Test combined cleaned data

In [35]:
# Initialize NearestNeighbors model and fit on the tfidf_matrix
nearest_neighbors = NearestNeighbors(metric='cosine', algorithm='brute')
nearest_neighbors.fit(tfidf_matrix)

def recommend(preferred_ingredients, top_n=5, excluded_ingredients=None):
    if excluded_ingredients is None:
        excluded_ingredients = []
    # if excluded_ingredients is a string, convert to list
    elif isinstance(excluded_ingredients, str):
        excluded_ingredients = excluded_ingredients.lower().split(', ')

    # preprocess input by lemmatizing
    lemmatized_ingredients = lemmatize_string(preferred_ingredients)

    # Transform the user's input ingredients into the vector space
    user_vector = vectorizer.transform([lemmatized_ingredients])
    
    # Find the top N nearest neighbors
    distances, indices = nearest_neighbors.kneighbors(user_vector, n_neighbors=top_n)
    
    # Retrieve recommended recipes and their similarity scores
    recommendations = data.iloc[indices[0]].copy()
    recommendations['Similarity'] = 1 - distances[0]  # Similarity = 1 - distance (cosine)
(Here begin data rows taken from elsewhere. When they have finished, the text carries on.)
import Literature.MathematicalPhysics.QuantumFieldTheory.Balaban1983to89.Node00.Record13CarriersXPinnedP2D
import Literature.MathematicalPhysics.QuantumFieldTheory.Balaban1983to89.Node00.Record13SClassSepCoPHG
import Literature.MathematicalPhysics.QuantumFieldTheory.Balaban1983to89.Node00.Record13SClassSepCoPH
import Literature.MathematicalPhysics.QuantumFieldTheory.Balaban1983to89.Node00.N24ItemsStage13SepCoPH

/-!
# NODE 00 (YM-PLAN Track A) — THE SC-BOUND FOUR-PIN X-P₂D STAGE-13 RECORD AT THE v1.7 KEY: `IsRecordOfRecord₁₃CSepCoPHSX3P₂DV` — def-T's `IsRecordOfRecord₁₃CSepCoPH` VERBATIM except
# that the world is bound by dag-n05-w1's REPAIRED-CURRENCY binding `upOfRecord₅CSC … (c₇OfRecord θ₃)` over the FOUR-PIN v1.7 VIEW of the P₂D-X-PINNED parameter
# `(θ.pinX3P₂D lam8 lam12 lam13).view₁₃CoPHB10YZW Mstar ops ζ lamW` — THE K1 ENGINE's WORLD SHAPE with N05 read on the «P₂D» slot `B8LeafOfRecordSubBP₂D θ₃ lam8`
# (`socket05SC_view₁₃CoPHB10YZW_pinX3P₂D_iff`, `Iff.rfl`; Proposition 7 SERVED there); membership in the `b8`-GENERIC class `IsRecordOfRecord₁₃CSepCoPHG`, companion in
# `IsRecordOfRecord₁₃CSepCoPH`, faces, the reading, the slot form, rebind, and the (B)-from-nodes transfer at this record

«P₂D» IMAGE (width seat `pub-ymgap-dag-n05-w4` g3, 2026-08-28; token map «`SubBP₂C ↦ SubBP₂D`, `IdxB8SubC ↦ IdxB8SubD`, axial accessor `j.1.1 ↦ j.1.1.1`; S-binding
`upOfRecord₅CSC … (c₇OfRecord θ₃)` and the G-class UNCHANGED», reading ↦ dag-n05-w1's EIGHT∕NINE-conjunct «P₂D» reading `b8LeafOfRecordSubBP₂D_iff_classFree_and_P₂D`) of this
seat's `Record13CarriersXPinnedP2CSViewCoPH` (p611712); the X′-GENERIC suppliers are cited at `X' := XPinned₁₃P₂D …` (my `isRecordOfRecord₁₃CSepCoPHG_of_upSC_rebindX_view₁₃CoPHB10YZW`
p607735, dag-n24-c's `N24_isRecordOfRecord₁₃CSepCoPH_of_up_rebindX_view₁₃CoPHB10YZW`).  dag-n05-d g12 DESIGN WORD «P₂D» (bus 07:54Z) ∕ dag-n05-w1 g2 «X-view ∕ engine twins =
n05-w4's» (08:08Z ∕ 08:29Z ∕ 08:31Z).  APPEND-ONLY: a NEW importing module; NOTHING in `Record13CarriersXPinnedP2D` ∕ `Record13CarriersXPinnedP2C{,SViewCoPH}` ∕ `Record13SClassSepCoPHG`
(this seat), `Record13SClassSepCoPH` ∕ `Record13CarriersCoPH` (dag-n10-d), `N24ItemsStage13SepCoPH` (dag-n24-c), `Record13CarriersB8SubBP2C` ∕ `CarriersB8SubBP2C` ∕ `CarriersB8SubBP2D` ∕
`CarriersB8SubD` (dag-n05-w1) or below them is edited — everything BY NAME.

WHY: the N05 slot of record after «P₂D» is `B8LeafOfRecordSubBP₂D` (dag-n05-w1's pin p617069 over the (1.5)-obeying sub-index `IdxB8SubD`, p615695 — the «P₂C» knits'
[4]-letters binders being unsatisfiable as typed, p613168, repair letter `LamTop` p613464; re-keyed knits: dag-n05-d's `Thm/BalabanUVNodesN05SubBP2DKnitGammaPrime{,ZdLan,PrintCube,
PrintCubeZdLan}` ∕ `…T8SrvGammaPrime`, slot-level corollaries `…SubBP2DSlot{,ExistsLawLan}GammaPrime` to follow), bound at records by `upOfRecord₅CSC` (dag-n05-w1); the K1
rung needs ALL nodes at ONE world; THIS FILE is that world's record with N05 in the repaired currency on the P₂D slot, every other leaf = the C-binding's at the same
four-pin view, hosted by the `b8`-generic class (plan g83 WORDS-3 (b)).  Whether a K1⁸ edition reads this world is the planners' ∕ director's word; this file only
supplies the objects.
WHAT IS DEFINED ∕ PROVED: §1 `socket05SC_view₁₃CoPHB10YZW_pinX3P₂D_iff` (`Iff.rfl`), `upOfRecord₅CSC_view₁₃CoPHB10YZW_pinX3P₂D_offB8` (`rfl` ×5); §2 `IsRecordOfRecord₁₃CSepCoPHSX3P₂DV` (def),
`exists_world_…`, ★ `isRecordOfRecord₁₃CSepCoPHG_of_…` (G-class slice), `companion_of_…` (typed ⇒ RS ⇒ slot), `leaf_b8_iff_of_…`, `leaf_b8_iff_classFree_and_P₂D_of_…`,
`exists_isRecordOfRecord₁₃CSepCoPH_of_…`, `exists_isRecordOfRecord₁₃CCoPH_of_…`, `b4_b5_b6_b7_of_…`, `b8_b11_b10_main_iff_of_…`, `b8_main_of_…_of_slot`, `b8_main_of_…_of_fields` (EIGHT
conjuncts over `IdxB8SubD` — Prop. 7 supplied by the pin), `…_rebind_of_isRecordOfRecord₁₃CSepCoPH`, `exists_provisos_of_…`; §3 `rgFlow_of_smallCouplings_of_…`, ★ `endStatementBPrinted_of_…_of_nodes`.
HONEST FRAMING: one definition + kernel bookkeeping; NO estimate; nothing of Bałaban's asserted; Proposition 7 in the repaired currency is WEAKER than print's `2α₂` (declared by the
pin, WATCH-P7-CURRENCY-RECORD); whether the slot is SERVED is the re-keyed knits' business modulo the (1.5)-keyed [4]-type sockets (N06 content, m ≥ 1 OPEN); N05 NOT
discharged; K1 NOT claimed; counts unmoved; count-neutral; one finite T⁴ programme at fixed ε — NOT continuum ∕ ℝ⁴ ∕ OS ∕ mass gap ∕ Clay.  No `sorry`, no `axiom`,
no `instance`, no `notation`.  Unit `pub-ymgap-dag-n05-w4` (g3), 2026-08-28.
[Balaban1985RegularSpaces] = Commun. Math. Phys. **99** (1985) 75–102; [Balaban1989LargeFieldII] = Commun. Math. Phys. **122** (1989) 355–392; [Balaban1988Convergent] = Commun.
Math. Phys. **119** (1988) 243–285; [Balaban1987RG1] = Commun. Math. Phys. **109** (1987) 249–301.
-/
noncomputable section

namespace Literature.MathematicalPhysics.QuantumFieldTheory.Balaban1983to89.Node00

open T4Continuum AveragingRT T4FiniteEpsInhabited FlowStep FlowStepRuns DagBinding T4DatumAssembly
open B8LeafKnitRS (B8LeafRS)
open B8IdxB8LawsB (IdxB8SubB famB8OfRecordSubB)
open B8LeafModelZd3P (zdGF3P)
open B8LeafModelZd3P2 (zdGF3P₂)
open B8Prop7TowerAxialRecord (toAxialTowerResid)
open scoped Matrix.Norms.L2Operator

/-! ## §1. N05's SURVIVING socket and the off-`b8` leaves at the four-pin v1.7 view of the P₂D-X-pinned parameter -/

section SocketsView

variable (F : T4Family) (N : ℕ) [NeZero N]
variable (θ : Stage13HParams F N) (lam8 : ResidB8 θ.toStage3Params) (lam12 : ResidB12 F N θ.τ9.M)
  (lam13 : B12.RunParams → ResidB13 θ.toStage3Params) (Mstar : ℕ) (ops : OpsY N θ.toStage3Params Mstar) (ζ : ResidZ F N) (lamW : ResidW F N) (P : B12.RunParams)

/-- ★ **THE `b8` LEAF OF THE S-BINDING OVER THE FOUR-PIN v1.7 VIEW OF THE P₂D-X-PINNED PARAMETER IS THE REPAIRED SLOT `B8LeafOfRecordSubBP₂D θ₃ lam8`** (`Iff.rfl`: the [B10] ∕ Y ∕ Z ∕ W pins do
not touch the [B8] group). [cite: Balaban1985RegularSpaces, Lemma 1 – Thm 8 pp.79–101, Thm 8 (1.146) p.101 (the surviving leaf at the δ₂-members over `IdxB8SubD`)] -/
theorem socket05SC_view₁₃CoPHB10YZW_pinX3P₂D_iff :
    (upOfRecord₅CSC F N ((θ.pinX3P₂D F N lam8 lam12 lam13).view₁₃CoPHB10YZW F N Mstar ops ζ lamW) (c₇OfRecord θ.toStage3Params) P).b8 ↔ B8LeafOfRecordSubBP₂D θ.toStage3Params lam8 :=
  Iff.rfl

/-- The other leaves of the SC-binding over that view are the C-binding's (`rfl` ×5). [cite: Balaban1989LargeFieldII, Thm 1 p.355 (bookkeeping)] -/
theorem upOfRecord₅CSC_view₁₃CoPHB10YZW_pinX3P₂D_offB8 :
    (upOfRecord₅CSC F N ((θ.pinX3P₂D F N lam8 lam12 lam13).view₁₃CoPHB10YZW F N Mstar ops ζ lamW) (c₇OfRecord θ.toStage3Params) P).b9 =
      (upOfRecord₅C F N ((θ.pinX3P₂D F N lam8 lam12 lam13).view₁₃CoPHB10YZW F N Mstar ops ζ lamW) P).b9 ∧
    (upOfRecord₅CSC F N ((θ.pinX3P₂D F N lam8 lam12 lam13).view₁₃CoPHB10YZW F N Mstar ops ζ lamW) (c₇OfRecord θ.toStage3Params) P).b10 =
      (upOfRecord₅C F N ((θ.pinX3P₂D F N lam8 lam12 lam13).view₁₃CoPHB10YZW F N Mstar ops ζ lamW) P).b10 ∧
    (upOfRecord₅CSC F N ((θ.pinX3P₂D F N lam8 lam12 lam13).view₁₃CoPHB10YZW F N Mstar ops ζ lamW) (c₇OfRecord θ.toStage3Params) P).b11 =
      (upOfRecord₅C F N ((θ.pinX3P₂D F N lam8 lam12 lam13).view₁₃CoPHB10YZW F N Mstar ops ζ lamW) P).b11 ∧
    (upOfRecord₅CSC F N ((θ.pinX3P₂D F N lam8 lam12 lam13).view₁₃CoPHB10YZW F N Mstar ops ζ lamW) (c₇OfRecord θ.toStage3Params) P).b12 =
      (upOfRecord₅C F N ((θ.pinX3P₂D F N lam8 lam12 lam13).view₁₃CoPHB10YZW F N Mstar ops ζ lamW) P).b12 ∧
    (upOfRecord₅CSC F N ((θ.pinX3P₂D F N lam8 lam12 lam13).view₁₃CoPHB10YZW F N Mstar ops ζ lamW) (c₇OfRecord θ.toStage3Params) P).rBasicStep =
      (upOfRecord₅C F N ((θ.pinX3P₂D F N lam8 lam12 lam13).view₁₃CoPHB10YZW F N Mstar ops ζ lamW) P).rBasicStep :=
  ⟨rfl, rfl, rfl, rfl, rfl⟩

end SocketsView

/-! ## §2. The S-bound four-pin X-P₂D record at the v1.7 key; companion in `₁₃CSepCoPH`; faces; the reading; rebind -/

section Record13SepCoPHSX3P₂DV

variable (F : T4Family) (N : ℕ) [NeZero N]

/-- **«(D, w) is the record, Stage 13 (separated range), [B8] group pinned at the δ₂-members over the (1.5)-OBEYING admissible sub-index `IdxB8SubD`, `b8` in the repaired
currency»**: def-T's `IsRecordOfRecord₁₃CSepCoPH` VERBATIM except that the world is bound by the SC-binding `upOfRecord₅CSC … (c₇OfRecord θ₃)` over the FOUR-PIN v1.7 VIEW OF THE P₂D-X-PINNED parameter (`(θ.pinX3P₂D lam8 lam12 lam13).view₁₃CoPHB10YZW Mstar ops ζ lamW` — the K1 engine's world shape, `Thm/BalabanUVNodesN12AtRecord13SepCoPHSockets`), for SOME layers.
[cite: Balaban1985RegularSpaces, Lemma 1 – Thm 8 pp.79–101, Thm 8 (1.146) p.101, (1.12) p.78; Balaban1989LargeFieldII, Thm 1 + (0.1) pp.355–356 (objects of record)] -/
def IsRecordOfRecord₁₃CSepCoPHSX3P₂DV (D : FiniteEpsData F (SU N)) (w : WorldP) : Prop :=
  ∃ (θ : Stage13HParams F N) (h : θ.Provisos₁₃SepCoPH F N) (lam8 : ResidB8 θ.toStage3Params) (lam12 : ResidB12 F N θ.τ9.M)
    (lam13 : B12.RunParams → ResidB13 θ.toStage3Params) (Mstar : ℕ) (ops : OpsY N θ.toStage3Params Mstar) (ζ : ResidZ F N) (lamW : ResidW F N),
    θ.Admissible F N ∧ D = datumOfRecord₁₃SepCoPH F N θ h ∧ w.C = D.C ∧ (0 < w.γ ∧ w.γ ≤ θ.γ) ∧ w.L = (θ.L : ℝ) ∧
      ∀ P : B12.RunParams, w.up P = upOfRecord₅CSC F N ((θ.pinX3P₂D F N lam8 lam12 lam13).view₁₃CoPHB10YZW F N Mstar ops ζ lamW) (c₇OfRecord θ.toStage3Params) P

/-- Inhabitation is Stage 13's exactly (the residual [B8] type is inhabited, `nonempty_residB8`): every admissible separated-range parameter presents a record of this module
at its own datum, ANY residual layer `lam`, any window. [cite: Balaban1989LargeFieldII, Thm 1 + (0.1) pp.355–356 (bookkeeping)] -/
theorem exists_world_isRecordOfRecord₁₃CSepCoPHSX3P₂DV (θ : Stage13HParams F N) (h : θ.Provisos₁₃SepCoPH F N) (hθ : θ.Admissible F N) (lam8 : ResidB8 θ.toStage3Params)
    (lam12 : ResidB12 F N θ.τ9.M) (lam13 : B12.RunParams → ResidB13 θ.toStage3Params) (Mstar : ℕ) (ops : OpsY N θ.toStage3Params Mstar)
    (ζ : ResidZ F N) (lamW : ResidW F N) {γw : ℝ} (hγw : 0 < γw ∧ γw ≤ θ.γ) :
    ∃ w : WorldP, IsRecordOfRecord₁₃CSepCoPHSX3P₂DV F N (datumOfRecord₁₃SepCoPH F N θ h) w ∧ w.γ = γw ∧
      ∀ P : B12.RunParams, w.up P = upOfRecord₅CSC F N ((θ.pinX3P₂D F N lam8 lam12 lam13).view₁₃CoPHB10YZW F N Mstar ops ζ lamW) (c₇OfRecord θ.toStage3Params) P := by
  obtain ⟨w₀, -, -⟩ := exists_world_isRecordOfRecord₁₃CSepCoPH F N θ h hθ hγw
  exact ⟨{ w₀ with
      C := (datumOfRecord₁₃SepCoPH F N θ h).C, γ := γw, L := (θ.L : ℝ), one_lt_L := by exact_mod_cast θ.hL.2,
      up := fun P => upOfRecord₅CSC F N ((θ.pinX3P₂D F N lam8 lam12 lam13).view₁₃CoPHB10YZW F N Mstar ops ζ lamW) (c₇OfRecord θ.toStage3Params) P },
    ⟨θ, h, lam8, lam12, lam13, Mstar, ops, ζ, lamW, hθ, rfl, rfl, hγw, rfl, fun _ => rfl⟩, rfl, fun _ => rfl⟩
    # filter out recipes containing excluded ingredients
    lemmatized_excluded_ingredients = lemmatize_list(excluded_ingredients)
    def contains_excluded(ingredients):
        for excluded in lemmatized_excluded_ingredients:
            if excluded in ingredients:
                return True
        return False
    
    recommendations = recommendations[~recommendations['NLP_Ingredients'].apply(contains_excluded)]
    
    return recommendations[['Name', 'Similarity', 'IngredientsExtracted', 'NLP_Ingredients']]


In [27]:
ingredients_list = 'tomato bread beef carrot'

recommend(ingredients_list)

Unnamed: 0,Name,Similarity,IngredientsExtracted,NLP_Ingredients
259308,Mutt Meatballs,0.689196,"('ground beef', 'cheddar cheese', 'carrot', 'b...","('bread', 'carrot', 'cheddar cheese', 'egg', '..."
158400,Vegetable Beef Noodle Soup,0.659529,"('ground beef', 'chopped tomato', 'carrot', 'c...","('beef', 'carrot', 'celery', 'ground beef', 't..."
323064,Gerden Meatballs,0.647784,"('ground beef', 'carrot', 'broccoli', 'bread',...","('bread', 'broccoli', 'carrot', 'garlic clove'..."
359455,Fred's Favorite Meatloaf,0.638803,"('ground beef', 'bread', 'eggs', 'onion', 'tom...","('bread', 'egg', 'ground beef', 'onion', 'pepp..."
365102,Meatloaf,0.63502,"('ground beef', 'beef gravy', 'white bread', '...","('beef gravy', 'carrot', 'egg', 'ground beef',..."


In [39]:
ingredients_list = 'tomato bread beef carrot'
excluded_ingredients = 'cheese'

recommend(ingredients_list, excluded_ingredients=excluded_ingredients)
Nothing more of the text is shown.